• What the task requires
What lines in the following entries hold the word "subst"? Copy each one.

[Start of section]

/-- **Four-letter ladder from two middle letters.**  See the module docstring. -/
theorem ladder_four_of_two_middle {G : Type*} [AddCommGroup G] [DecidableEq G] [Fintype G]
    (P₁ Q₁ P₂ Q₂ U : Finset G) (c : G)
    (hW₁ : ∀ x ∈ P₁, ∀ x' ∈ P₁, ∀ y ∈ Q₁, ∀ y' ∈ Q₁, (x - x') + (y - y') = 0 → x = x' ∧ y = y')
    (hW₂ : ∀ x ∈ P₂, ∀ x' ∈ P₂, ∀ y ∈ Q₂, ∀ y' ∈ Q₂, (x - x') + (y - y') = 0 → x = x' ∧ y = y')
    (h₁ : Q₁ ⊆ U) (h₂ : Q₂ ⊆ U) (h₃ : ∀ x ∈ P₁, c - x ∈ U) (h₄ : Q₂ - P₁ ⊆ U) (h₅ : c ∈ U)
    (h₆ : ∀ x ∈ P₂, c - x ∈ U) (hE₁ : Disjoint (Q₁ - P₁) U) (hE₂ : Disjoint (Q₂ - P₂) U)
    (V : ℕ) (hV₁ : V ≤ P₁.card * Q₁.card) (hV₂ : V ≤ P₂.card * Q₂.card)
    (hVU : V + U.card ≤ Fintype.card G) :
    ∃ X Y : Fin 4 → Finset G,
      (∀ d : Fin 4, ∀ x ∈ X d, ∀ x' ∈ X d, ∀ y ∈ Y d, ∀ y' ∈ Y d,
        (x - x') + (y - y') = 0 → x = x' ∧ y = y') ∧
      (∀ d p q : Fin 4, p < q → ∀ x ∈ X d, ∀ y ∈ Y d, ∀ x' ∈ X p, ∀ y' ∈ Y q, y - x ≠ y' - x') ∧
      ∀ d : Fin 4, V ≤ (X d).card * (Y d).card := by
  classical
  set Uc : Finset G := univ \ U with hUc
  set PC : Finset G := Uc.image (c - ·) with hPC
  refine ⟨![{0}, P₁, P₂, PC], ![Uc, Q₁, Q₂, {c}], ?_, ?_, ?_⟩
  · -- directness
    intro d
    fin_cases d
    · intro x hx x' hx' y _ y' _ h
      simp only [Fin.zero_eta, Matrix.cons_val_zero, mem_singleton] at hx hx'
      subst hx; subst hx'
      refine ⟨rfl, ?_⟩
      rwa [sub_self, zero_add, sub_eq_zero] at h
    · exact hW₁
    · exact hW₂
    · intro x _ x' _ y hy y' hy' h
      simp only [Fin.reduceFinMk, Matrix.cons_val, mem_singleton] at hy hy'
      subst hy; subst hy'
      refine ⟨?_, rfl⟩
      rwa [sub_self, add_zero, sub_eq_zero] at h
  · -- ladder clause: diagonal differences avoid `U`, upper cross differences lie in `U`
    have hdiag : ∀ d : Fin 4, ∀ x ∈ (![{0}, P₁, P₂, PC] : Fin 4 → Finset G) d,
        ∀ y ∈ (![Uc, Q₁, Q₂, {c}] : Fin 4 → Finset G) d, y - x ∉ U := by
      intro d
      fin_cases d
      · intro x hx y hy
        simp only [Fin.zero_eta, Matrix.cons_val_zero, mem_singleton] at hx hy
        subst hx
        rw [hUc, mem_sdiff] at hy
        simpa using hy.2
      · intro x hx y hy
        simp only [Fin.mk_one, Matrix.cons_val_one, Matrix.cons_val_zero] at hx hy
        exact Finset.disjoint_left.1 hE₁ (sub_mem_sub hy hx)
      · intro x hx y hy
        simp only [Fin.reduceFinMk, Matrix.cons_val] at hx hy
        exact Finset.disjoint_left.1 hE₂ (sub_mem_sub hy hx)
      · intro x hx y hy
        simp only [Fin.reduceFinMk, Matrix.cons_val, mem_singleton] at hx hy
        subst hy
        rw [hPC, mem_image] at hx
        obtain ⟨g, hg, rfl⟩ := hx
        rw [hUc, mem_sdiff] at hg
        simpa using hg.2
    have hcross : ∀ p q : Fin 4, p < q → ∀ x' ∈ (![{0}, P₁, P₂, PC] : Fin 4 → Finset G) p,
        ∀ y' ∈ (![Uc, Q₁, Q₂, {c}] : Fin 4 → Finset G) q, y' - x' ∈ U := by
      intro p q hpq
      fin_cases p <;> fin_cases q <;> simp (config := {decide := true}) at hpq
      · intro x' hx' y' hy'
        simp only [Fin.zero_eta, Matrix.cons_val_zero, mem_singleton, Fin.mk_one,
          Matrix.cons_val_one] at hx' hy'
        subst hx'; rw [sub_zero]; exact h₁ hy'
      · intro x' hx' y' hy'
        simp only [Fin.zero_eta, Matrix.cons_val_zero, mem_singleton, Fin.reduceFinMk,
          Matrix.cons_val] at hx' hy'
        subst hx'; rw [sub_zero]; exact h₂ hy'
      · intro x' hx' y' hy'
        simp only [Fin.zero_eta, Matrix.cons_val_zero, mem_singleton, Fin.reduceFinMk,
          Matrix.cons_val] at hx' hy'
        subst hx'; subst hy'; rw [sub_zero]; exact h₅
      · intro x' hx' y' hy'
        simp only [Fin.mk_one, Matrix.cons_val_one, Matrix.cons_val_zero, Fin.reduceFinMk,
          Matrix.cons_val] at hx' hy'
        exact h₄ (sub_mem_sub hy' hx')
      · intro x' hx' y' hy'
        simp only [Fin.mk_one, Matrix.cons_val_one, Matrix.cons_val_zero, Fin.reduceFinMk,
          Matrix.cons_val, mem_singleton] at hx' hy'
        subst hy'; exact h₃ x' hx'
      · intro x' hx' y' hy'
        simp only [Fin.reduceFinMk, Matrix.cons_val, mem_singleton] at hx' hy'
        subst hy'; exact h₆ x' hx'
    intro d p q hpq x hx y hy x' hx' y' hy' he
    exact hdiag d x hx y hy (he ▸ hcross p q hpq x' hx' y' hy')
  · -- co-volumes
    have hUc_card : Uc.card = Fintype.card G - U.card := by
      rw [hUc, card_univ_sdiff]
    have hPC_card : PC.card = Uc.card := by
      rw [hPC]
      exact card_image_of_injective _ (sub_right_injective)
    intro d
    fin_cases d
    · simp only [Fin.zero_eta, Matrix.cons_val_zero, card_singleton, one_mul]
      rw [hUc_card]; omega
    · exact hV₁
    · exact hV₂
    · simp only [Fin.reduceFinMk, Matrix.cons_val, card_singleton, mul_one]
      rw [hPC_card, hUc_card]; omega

[End of section]

• Solution for this problem
      subst hx; subst hx'
      subst hy; subst hy'
        subst hx
        subst hy
        subst hx'; rw [sub_zero]; exact h₁ hy'
        subst hx'; rw [sub_zero]; exact h₂ hy'
        subst hx'; subst hy'; rw [sub_zero]; exact h₅
        subst hy'; exact h₃ x' hx'
        subst hy'; exact h₆ x' hx'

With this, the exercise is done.